Гриша с усилием повернулся спиной к могиле и пошел. Пошел, не оглядываясь, смиряя ускорявшиеся сами собой шаги. Они ускорялись, потому что тропинка вниз с холма бежала, круто так спускалась, прямая почти. И к озеру, и вдоль него, и кусты вокруг. Только вдруг, когда выскочил, спеша, на полянку малую к самому берегу, остановился вкопанный. Быстро лебедь белый от берега прянул и пошел, пошел, мотором лап воду за собой кружа. С плеском хорошим таким, живым, как от большой лодки. Шумно пошел. Мощно, только вода бурунами вслед да две волны расходящиеся стрелой, на вершине которой он. На Белом море видел Гриша лебедей, а здесь никогда. Поэтому и замер, глазам не веря. А тот будто его дождался, а теперь дело сделал и на север стал спешить. Быстрее всё, быстрее плыл, а потом крыльями стал помогать, прихлопывать. И взял уже в полную силу, а в воде еще. Потом напрягся привычно и побежал по поверхности. Бежит, крыльями машет. А плеску, а брызг, а пыли водяной радостной от него! И вдруг видит Гриша, как на брызгах этих, на облаке, что сама себе птица сделала, – радуга заиграла. Небольшая такая, словно арочка торжественная. Вот в неё лебедь белая и взлетела. И сквозь нее, и выше, выше, на север.
– Лети, залётка, лети! – само собой вырвалось из груди.
* * *Много имен у медведя. У русских – топтыгин, Михаил, косолапый, хозяин, бурый. У карел – карху да конти. У финнов – тапио, лесной дух. И всё для того, чтобы не назвать его случайно настоящим именем. А имя это – Зверь…

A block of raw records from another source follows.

import Summits.NavierStokesRegularity.NavierStokesRegularity.Theorems.SoloSalvageWu2026ConstructSobolevCore
import Summits.NavierStokesRegularity.NavierStokesRegularity.Theorems.SoloSalvageWu2026ConstructSobolevNineHalves
import Mathlib.MeasureTheory.Function.L2Space
import Mathlib.Analysis.MeanInequalities
import HarnessLib

/-!
# C177 `Wu2026` — sub-binder (E) of `Step_construct` (the Sobolev bounds (3.35) of the Euler
# blow-down tangent on `{|y| > 1}`) REDUCED to a uniform local `L^{9/5}` gradient bound at good
# scales (cell `pub/ns-inputs`, seat `ns-in-wu-con`; route business of `GaldiLiouvilleGate`, item
# stmt-NavierStokesRegularity-0897)

Piece (E) of `step_construct_of_pieces` (`SoloSalvageWu2026Construct.lean`), exactly hypothesis `hE`
there, from the single analytic input that is not yet a tree theorem, typed as the hypothesis `hG2`:

  (G2) at good scales `R_j = 2^{n_j}`, for every ball `B(c, r)` with `1 + r < |c|`,
       `sup_j ∫_{B(c,r)} |∇V_j|^{9/5} < ∞`

(in print: (3.32)–(3.34) p.13 — the one-sided strong vorticity bounds `a_{n_j+m} ≤ B_m` of
Lemma 3.1, `div V_j = 0`, and the local div–curl / Calderón–Zygmund estimate). Given (G2): the weak
partial derivatives `g_{k,i} ∈ L^{9/5}_loc({|y| > 1})` of the `L⁴_loc`-limit `V` exist
(`exists_weakGradient_of_localGradBound`, `…SobolevCore`), `V ∈ L^{9/2}_loc({|y| > 1})`
(`integrableOn_nineHalves_of_localGradBound`, `…SobolevNineHalves`); this file assembles the columns
`G y k = Σ_i g_{k,i}(y) e_i`, bounds `(Σ_k |G_k|²)^{9/10} ≤ 27 Σ_{k,i} |g_{k,i}|^{9/5}`, and passes from
the componentwise identities to the vector identity `∫ ∂_kφ V = −∫ φ G_k` of `Tangent.sobolev`.

Theorems only, standard axioms, no `sorry`.

WHAT THIS IS NOT: not a proof of `Step_construct` (the gradient bounds (G1), (G2) and piece (B)
remain); not a claim about NS regularity or blow-up; not a claim about any author beyond the typed
locator.
-/

set_option linter.dupNamespace false

noncomputable section

open MeasureTheory Set Filter Topology Module Metric TopologicalSpace
open scoped ENNReal NNReal Topology RealInnerProductSpace Pointwise

namespace Summit.NavierStokesRegularity.NavierStokesRegularity.Theorems.Wu2026Salvage

open Literature.Analysis.FluidPDE Literature.Analysis.FunctionSpaces Literature.Claims.NS.Wu2026

/-- The pointwise bound behind the integrability of `|∇V|^{9/5}` from its nine components:
`(Σ_k |Σ_i a_{k,i} e_i|²)^{9/10} ≤ 27 Σ_{k,i} |a_{k,i}|^{9/5}`. [folklore] -/
theorem rpow_sum_norm_sq_le (a : Fin 3 × Fin 3 → ℝ) :
    (∑ k : Fin 3, ‖∑ i : Fin 3, a (k, i) • (EuclideanSpace.single i (1 : ℝ) : E3)‖ ^ 2) ^
        ((9 : ℝ) / 10) ≤ 27 * ∑ ki : Fin 3 × Fin 3, |a ki| ^ ((9 : ℝ) / 5) := by
  set s : ℝ := ∑ ki : Fin 3 × Fin 3, |a ki| with hs_def
  have hs0 : 0 ≤ s := Finset.sum_nonneg fun ki _ => abs_nonneg _
  have he1 : ∀ i : Fin 3, ‖(EuclideanSpace.single i (1 : ℝ) : E3)‖ = 1 := fun i => by
    refine (PiLp.norm_single 2 (fun _ : Fin 3 => ℝ) i (1 : ℝ)).trans ?_; simp
  -- each column is bounded by `s`
  have hcol : ∀ k : Fin 3, ‖∑ i : Fin 3, a (k, i) • (EuclideanSpace.single i (1 : ℝ) : E3)‖ ≤ s := by
    intro k
    calc ‖∑ i : Fin 3, a (k, i) • (EuclideanSpace.single i (1 : ℝ) : E3)‖
        ≤ ∑ i : Fin 3, ‖a (k, i) • (EuclideanSpace.single i (1 : ℝ) : E3)‖ := norm_sum_le _ _
      _ = ∑ i : Fin 3, |a (k, i)| := by
          refine Finset.sum_congr rfl fun i _ => ?_
          rw [norm_smul, he1, mul_one, Real.norm_eq_abs]
      _ ≤ s := by
          rw [hs_def, Fintype.sum_prod_type]
          exact Finset.single_le_sum (f := fun k' => ∑ i : Fin 3, |a (k', i)|)
            (fun k' _ => Finset.sum_nonneg fun i _ => abs_nonneg _) (Finset.mem_univ k)
  have hsum : ∑ k : Fin 3, ‖∑ i : Fin 3, a (k, i) • (EuclideanSpace.single i (1 : ℝ) : E3)‖ ^ 2 ≤
      3 * s ^ 2 := by
    calc ∑ k : Fin 3, ‖∑ i : Fin 3, a (k, i) • (EuclideanSpace.single i (1 : ℝ) : E3)‖ ^ 2
        ≤ ∑ _k : Fin 3, s ^ 2 := Finset.sum_le_sum fun k _ =>
          pow_le_pow_left₀ (norm_nonneg _) (hcol k) 2
      _ = 3 * s ^ 2 := by simp
  -- `(3 s²)^{9/10} ≤ 3 s^{9/5}`
  have h1 : (3 * s ^ 2) ^ ((9 : ℝ) / 10) ≤ 3 * s ^ ((9 : ℝ) / 5) := by
    rw [Real.mul_rpow (by norm_num) (sq_nonneg _)]
    have h3 : (3 : ℝ) ^ ((9 : ℝ) / 10) ≤ 3 := by
      have := Real.rpow_le_rpow_of_exponent_le (by norm_num : (1 : ℝ) ≤ 3)
        (by norm_num : (9 : ℝ) / 10 ≤ 1)
      rwa [Real.rpow_one] at this
    have hs2 : (s ^ 2) ^ ((9 : ℝ) / 10) = s ^ ((9 : ℝ) / 5) := by
      rw [show s ^ 2 = s ^ (2 : ℝ) by exact_mod_cast (Real.rpow_natCast s 2).symm,
        ← Real.rpow_mul hs0]
      norm_num
    rw [hs2]
    exact mul_le_mul_of_nonneg_right h3 (Real.rpow_nonneg hs0 _)
  -- `s^{9/5} ≤ 9^{4/5} Σ |a|^{9/5} ≤ 9 Σ |a|^{9/5}`
  have h2 : s ^ ((9 : ℝ) / 5) ≤ 9 * ∑ ki : Fin 3 × Fin 3, |a ki| ^ ((9 : ℝ) / 5) := by
    have h := Real.rpow_sum_le_const_mul_sum_rpow (Finset.univ : Finset (Fin 3 × Fin 3)) a
      (by norm_num : (1 : ℝ) ≤ (9 : ℝ) / 5)
    have hcard : ((Finset.univ : Finset (Fin 3 × Fin 3)).card : ℝ) = 9 := by simp
    rw [hcard] at h
    refine h.trans (mul_le_mul_of_nonneg_right ?_ (Finset.sum_nonneg fun ki _ =>
      Real.rpow_nonneg (abs_nonneg _) _))
    have := Real.rpow_le_rpow_of_exponent_le (by norm_num : (1 : ℝ) ≤ 9)
      (by norm_num : (9 : ℝ) / 5 - 1 ≤ 1)
    rwa [Real.rpow_one] at this
  calc (∑ k : Fin 3, ‖∑ i : Fin 3, a (k, i) • (EuclideanSpace.single i (1 : ℝ) : E3)‖ ^ 2) ^
        ((9 : ℝ) / 10) ≤ (3 * s ^ 2) ^ ((9 : ℝ) / 10) :=
        Real.rpow_le_rpow (Finset.sum_nonneg fun k _ => sq_nonneg _) hsum (by norm_num)
    _ ≤ 3 * s ^ ((9 : ℝ) / 5) := h1
    _ ≤ 3 * (9 * ∑ ki : Fin 3 × Fin 3, |a ki| ^ ((9 : ℝ) / 5)) := by gcongr
    _ = 27 * ∑ ki : Fin 3 × Fin 3, |a ki| ^ ((9 : ℝ) / 5) := by ring

/-- On a set of finite measure, `|g|^{9/5} ∈ L¹` gives `g ∈ L¹`. [folklore] -/
theorem integrableOn_of_integrableOn_abs_rpow {g : E3 → ℝ} {K : Set E3} (hK : volume K ≠ ∞)
    (hgm : AEStronglyMeasurable g volume)
    (hg : IntegrableOn (fun y => |g y| ^ ((9 : ℝ) / 5)) K volume) : IntegrableOn g K volume := by
  have hg' : IntegrableOn (fun y => ‖g y‖ ^ ((9 : ℝ) / 5)) K volume := by
    simpa only [Real.norm_eq_abs] using hg
  have hfin := lintegral_enorm_rpow_lt_top_of_integrableOn (by norm_num) hg'
  refine ⟨hgm.restrict, ?_⟩
  rw [hasFiniteIntegral_iff_enorm]
  have h := setLIntegral_rpow_le_of_lt (K := K) hgm.enorm.restrict (s := 1) (r := (9 : ℝ) / 5)
    one_pos (by norm_num)
  simp only [ENNReal.rpow_one] at h
  exact h.trans_lt (ENNReal.mul_lt_top (ENNReal.rpow_lt_top_of_nonneg (by norm_num) hfin.ne)
    (ENNReal.rpow_lt_top_of_nonneg (by norm_num) hK))

/-- **Sub-binder (E) of `Step_construct` from the uniform local gradient bound (G2)** (p.13 l.6–83:
«V_j is bounded in W^{1,9/5} on compact subsets of {|y| > 1} … V ∈ W^{1,9/5}_loc ∩ L^{9/2}_loc({|y| > 1})»
— (3.32)–(3.35)). The conclusion is hypothesis `hE` of `step_construct_of_pieces` verbatim.
[cite: Wu2026, (3.32)–(3.35) p.13 l.6–83] -/
theorem step_construct_pieceE_of_localGradBound
    (hG2 : ∀ ν : ℝ, 0 < ν → ∀ (v : E3 → E3) (p : E3 → ℝ), IsWuFlow ν v p →
      MemWeakLp v ((9 : ℝ≥0∞) / 2) volume →
      (∀ q : ℝ, 1 < q → q < 9 / 2 → ∃ C : ℝ, ∀ R : ℝ, 0 < R →
        IntegrableOn (fun x => ‖v x‖ ^ q) (annulus R) ∧
        (∫ x in annulus R, ‖v x‖ ^ q) ^ (1 / q) ≤ C * R ^ (-(2 : ℝ) / 3 + 3 / q)) →
      ∀ n : ℕ → ℕ, Tendsto n atTop atTop →
        (∀ m : ℕ, ∃ B : ℝ, ∀ j : ℕ, max 1 m ≤ j → dyMass v (n j + m) ≤ B) →
      ∀ c : E3, ∀ r : ℝ, 0 < r → 1 + r < ‖c‖ → ∃ C : ℝ, ∀ j : ℕ,
        ∫ y in ball c r, ‖fderiv ℝ (blowDown ((2 : ℝ) ^ n j) v) y‖ ^ ((9 : ℝ) / 5) ≤ C) :
    ∀ ν : ℝ, 0 < ν → ∀ (v : E3 → E3) (p : E3 → ℝ), IsWuFlow ν v p →
      MemWeakLp v ((9 : ℝ≥0∞) / 2) volume →
      (∀ q : ℝ, 1 < q → q < 9 / 2 → ∃ C : ℝ, ∀ R : ℝ, 0 < R →
        IntegrableOn (fun x => ‖v x‖ ^ q) (annulus R) ∧
        (∫ x in annulus R, ‖v x‖ ^ q) ^ (1 / q) ≤ C * R ^ (-(2 : ℝ) / 3 + 3 / q)) →
      ∀ n : ℕ → ℕ, Tendsto n atTop atTop →
        (∀ m : ℕ, ∃ B : ℝ, ∀ j : ℕ, max 1 m ≤ j → dyMass v (n j + m) ≤ B) →
      ∀ V : E3 → E3, AEStronglyMeasurable V volume →
        (∀ K : Set E3, IsCompact K → K ⊆ punctured →
          IntegrableOn (fun y => ‖V y‖ ^ (4 : ℝ)) K) →
        (∀ K : Set E3, IsCompact K → K ⊆ punctured →
          Tendsto (fun j => ∫ y in K, ‖blowDown ((2 : ℝ) ^ n j) v y - V y‖ ^ (4 : ℝ))
            atTop (𝓝 0)) →
      ∃ G : E3 → Fin 3 → E3,
        (∀ K : Set E3, IsCompact K → K ⊆ exterior →
          IntegrableOn (fun y => (∑ k, ‖G y k‖ ^ 2) ^ ((9 : ℝ) / 10)) K ∧
          IntegrableOn (fun y => ‖V y‖ ^ ((9 : ℝ) / 2)) K) ∧
        ∀ φ : E3 → ℝ, IsTest exterior φ → ∀ k : Fin 3,
          ∫ y, (fderiv ℝ φ y (EuclideanSpace.single k 1)) • V y = -∫ y, φ y • G y k := by
  intro ν hν v p hflow hweak h318 n hn hgood V hVm hVint hconvV
  obtain ⟨g, hgm, hgint, hgid⟩ := exists_weakGradient_of_localGradBound hG2 hν hflow hweak h318 hn
    hgood hVm hVint hconvV
  set e : Fin 3 → E3 := fun i => EuclideanSpace.single i 1 with he_def
  have he1 : ∀ i, ‖e i‖ = 1 := fun i => by
    refine (PiLp.norm_single 2 (fun _ : Fin 3 => ℝ) i (1 : ℝ)).trans ?_; simp
  have hee : ∀ i i' : Fin 3, ⟪e i, e i'⟫ = if i = i' then 1 else 0 := fun i i' => by
    simp only [he_def]
    rw [EuclideanSpace.inner_single_left]
    simp [PiLp.single_apply]
  set G : E3 → Fin 3 → E3 := fun y k => ∑ i, g (k, i) y • e i with hG_def
  have hGi : ∀ y k i, ⟪e i, G y k⟫ = g (k, i) y := fun y k i => by
    simp only [hG_def, inner_sum, inner_smul_right, hee]
    simp
  have hGm : ∀ k, AEStronglyMeasurable (fun y => G y k) volume := fun k =>
    Finset.aestronglyMeasurable_fun_sum _ fun i _ => (hgm (k, i)).smul aestronglyMeasurable_const
  refine ⟨G, fun K hK hKext => ⟨?_, integrableOn_nineHalves_of_localGradBound hG2 hν hflow hweak
    h318 hn hgood hVm hVint hconvV hK hKext⟩, fun φ hφ k => ?_⟩
  ----------------------------------------------------------------
  -- `|G|^{9/5}` is locally integrable on the exterior region
  ----------------------------------------------------------------
  · have hD : Integrable (fun y => 27 * ∑ ki : Fin 3 × Fin 3, |g ki y| ^ ((9 : ℝ) / 5))
        (volume.restrict K) :=
      (integrable_finsetSum _ fun ki _ => hgint K hK hKext ki).const_mul 27
    have hmeas : AEStronglyMeasurable (fun y => (∑ k, ‖G y k‖ ^ 2) ^ ((9 : ℝ) / 10))
        (volume.restrict K) := by
      have h1 : AEMeasurable (fun y => ∑ k, ‖G y k‖ ^ 2) (volume.restrict K) :=
        Finset.aemeasurable_fun_sum _ fun k _ => ((hGm k).norm.aemeasurable.pow_const 2).restrict
      exact (h1.pow_const _).aestronglyMeasurable
    refine Integrable.mono' hD hmeas (Eventually.of_forall fun y => ?_)
    rw [Real.norm_of_nonneg (Real.rpow_nonneg (Finset.sum_nonneg fun k _ => sq_nonneg _) _)]
    exact rpow_sum_norm_sq_le (fun ki => g ki y)
  ----------------------------------------------------------------
  -- the vector identity from the component identities
  ----------------------------------------------------------------
  · have hcomp : ∀ i, ∫ y, fderiv ℝ φ y (e k) * ⟪V y, e i⟫ = -∫ y, φ y * g (k, i) y :=
      fun i => hgid φ hφ k i
    obtain ⟨hφs, hφc, hφp⟩ := hφ
    set Kφ : Set E3 := tsupport φ with hKφ_def
    have hKφ : IsCompact Kφ := hφc
    have hKφp : Kφ ⊆ punctured := hφp.trans exterior_subset_punctured
    have hKφfin : volume Kφ ≠ ∞ := hKφ.measure_lt_top.ne
    have hφ1 : ContDiff ℝ 1 φ := hφs.of_le (by norm_cast)
    have hφcont : Continuous φ := hφs.continuous
    have hDφcont : Continuous (fderiv ℝ φ) := hφ1.continuous_fderiv one_ne_zero
    obtain ⟨Mφ, hMφ⟩ := hφcont.bounded_above_of_compact_support hφc
    obtain ⟨MD, hMD⟩ := hDφcont.bounded_above_of_compact_support (hφc.fderiv (𝕜 := ℝ))
    -- `V ∈ L¹(Kφ)`
    have hVK : IntegrableOn V Kφ volume := by
      have hV4 := lintegral_enorm_rpow_lt_top_of_integrableOn (by norm_num) (hVint Kφ hKφ hKφp)
      refine ⟨hVm.restrict, ?_⟩
      rw [hasFiniteIntegral_iff_enorm]
      have h := setLIntegral_rpow_le_of_lt (K := Kφ) hVm.enorm.restrict (s := 1) (r := (4 : ℝ))
        one_pos (by norm_num)
      simp only [ENNReal.rpow_one] at h
      exact h.trans_lt (ENNReal.mul_lt_top (ENNReal.rpow_lt_top_of_nonneg (by norm_num) hV4.ne)
        (ENNReal.rpow_lt_top_of_nonneg (by norm_num) hKφfin))
    -- `G_k ∈ L¹(Kφ)`
    have hGK : IntegrableOn (fun y => G y k) Kφ volume :=
      integrable_finsetSum _ fun i _ =>
        (integrableOn_of_integrableOn_abs_rpow hKφfin (hgm (k, i)) (hgint Kφ hKφ hφp (k, i))).smul_const
          (e i)
    -- the two vector integrands are integrable
    have iL : Integrable (fun y => (fderiv ℝ φ y (e k)) • V y) volume := by
      have hfun : (fun y => (fderiv ℝ φ y (e k)) • V y) =
          Kφ.indicator (fun y => (fderiv ℝ φ y (e k)) • V y) := by
        funext y
        by_cases hy : y ∈ Kφ
        · rw [indicator_of_mem hy]
        · rw [indicator_of_notMem hy, fderiv_of_notMem_tsupport ℝ hy]; simp
      rw [hfun, integrable_indicator_iff hKφ.measurableSet]
      refine Integrable.mono' (hVK.norm.const_mul MD)
        ((hDφcont.clm_apply continuous_const).aestronglyMeasurable.smul hVm).restrict
        (Eventually.of_forall fun y => ?_)
      rw [norm_smul]
      refine mul_le_mul_of_nonneg_right ?_ (norm_nonneg _)
      calc ‖fderiv ℝ φ y (e k)‖ ≤ ‖fderiv ℝ φ y‖ * ‖e k‖ := (fderiv ℝ φ y).le_opNorm _
        _ ≤ MD := by rw [he1, mul_one]; exact hMD y
    have iR : Integrable (fun y => φ y • G y k) volume := by
      have hfun : (fun y => φ y • G y k) = Kφ.indicator (fun y => φ y • G y k) := by
        funext y
        by_cases hy : y ∈ Kφ
        · rw [indicator_of_mem hy]
        · rw [indicator_of_notMem hy, image_eq_zero_of_notMem_tsupport hy, zero_smul]
      rw [hfun, integrable_indicator_iff hKφ.measurableSet]
      refine Integrable.mono' (hGK.norm.const_mul Mφ)
        (hφcont.aestronglyMeasurable.smul (hGm k)).restrict (Eventually.of_forall fun y => ?_)
      rw [norm_smul]
      exact mul_le_mul_of_nonneg_right (hMφ y) (norm_nonneg _)
    -- componentwise
    have key : ∀ i, ⟪e i, ∫ y, (fderiv ℝ φ y (e k)) • V y⟫ = ⟪e i, -∫ y, φ y • G y k⟫ := by
      intro i
      rw [← integral_inner iL, inner_neg_right, ← integral_inner iR]
      simp_rw [real_inner_smul_right, hGi]
      have h := hcomp i
      have h' : ∫ y, fderiv ℝ φ y (e k) * ⟪e i, V y⟫ = ∫ y, fderiv ℝ φ y (e k) * ⟪V y, e i⟫ :=
        integral_congr_ae (Eventually.of_forall fun y => by
          show fderiv ℝ φ y (e k) * ⟪e i, V y⟫ = fderiv ℝ φ y (e k) * ⟪V y, e i⟫
          rw [real_inner_comm])
      rw [h', h]
    refine ext_inner_left ℝ fun w => ?_
    rw [← (EuclideanSpace.basisFun (Fin 3) ℝ).sum_repr' w]
    simp only [sum_inner, real_inner_smul_left, EuclideanSpace.basisFun_apply]
    exact Finset.sum_congr rfl fun i _ => by rw [key i]

end Summit.NavierStokesRegularity.NavierStokesRegularity.Theorems.Wu2026Salvage

end

-- WHAT THIS IS NOT: not a claim about NS regularity or blow-up; not a claim about any author beyond the typed locator.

Когти у него с ладонь человеческую. Зубы – ножи. Лапы – в обхват. Бегает он по лесу быстрее лошади. Одним ударом ломает хребет лосю. Человек для него – слабая тростинка. Только без шкуры когда, освежеванный, очень уж тело его на людское похоже, даже страшно. Руки, ноги, живот. А упокойник для него, повесившийся там или по другой причине, вообще сладость. Бесплатная законная добыча.
Ходит медведь без шума, без треска. На дерево залезет – влет. Охотника подловит, подстережет так, что никакое ружье не поможет.
А вот только рассказывают старые люди, что когда жил Варлаам Керетский в лесной своей келье, то пришел к нему Зверь в медвежьем обличье. И рычал, и землю рыл, и головой мотал в ярости. А Варлаамий перекрестил его да ладонь свою на лоб ему положил. И утих Зверь, успокоился. И ушел неслышно.
XVII век, с. Кереть
Север – край света. Край такой, где единственно возможны свободные мечты, где единственно неподвластен человек воле чужой. Будь то на море, в лесах, в тундре или диких камнях – жизнь его, смерть его лишь от Бога да самого человека зависит, и нет никого между ними, лишь Бога внутри себя слушает человек, и нет удержания его свободному, правильному пути. Край между светом и тьмой, и пусты здесь любые словеса, любые козни – ты прозрачен, и прозрачны другие перед тобой. И легко от этого, что, как не счастье, – жить не во лжи, в ясности, в холодной и острой правде. Что, как не счастье, – знать, что ты свободен, что ты хозяин себе и своей судьбе, что сам себе кормщик и поветерь. Море – отец твой, земля – мать, и нет тебе удержу в свободе и любопытстве твоем.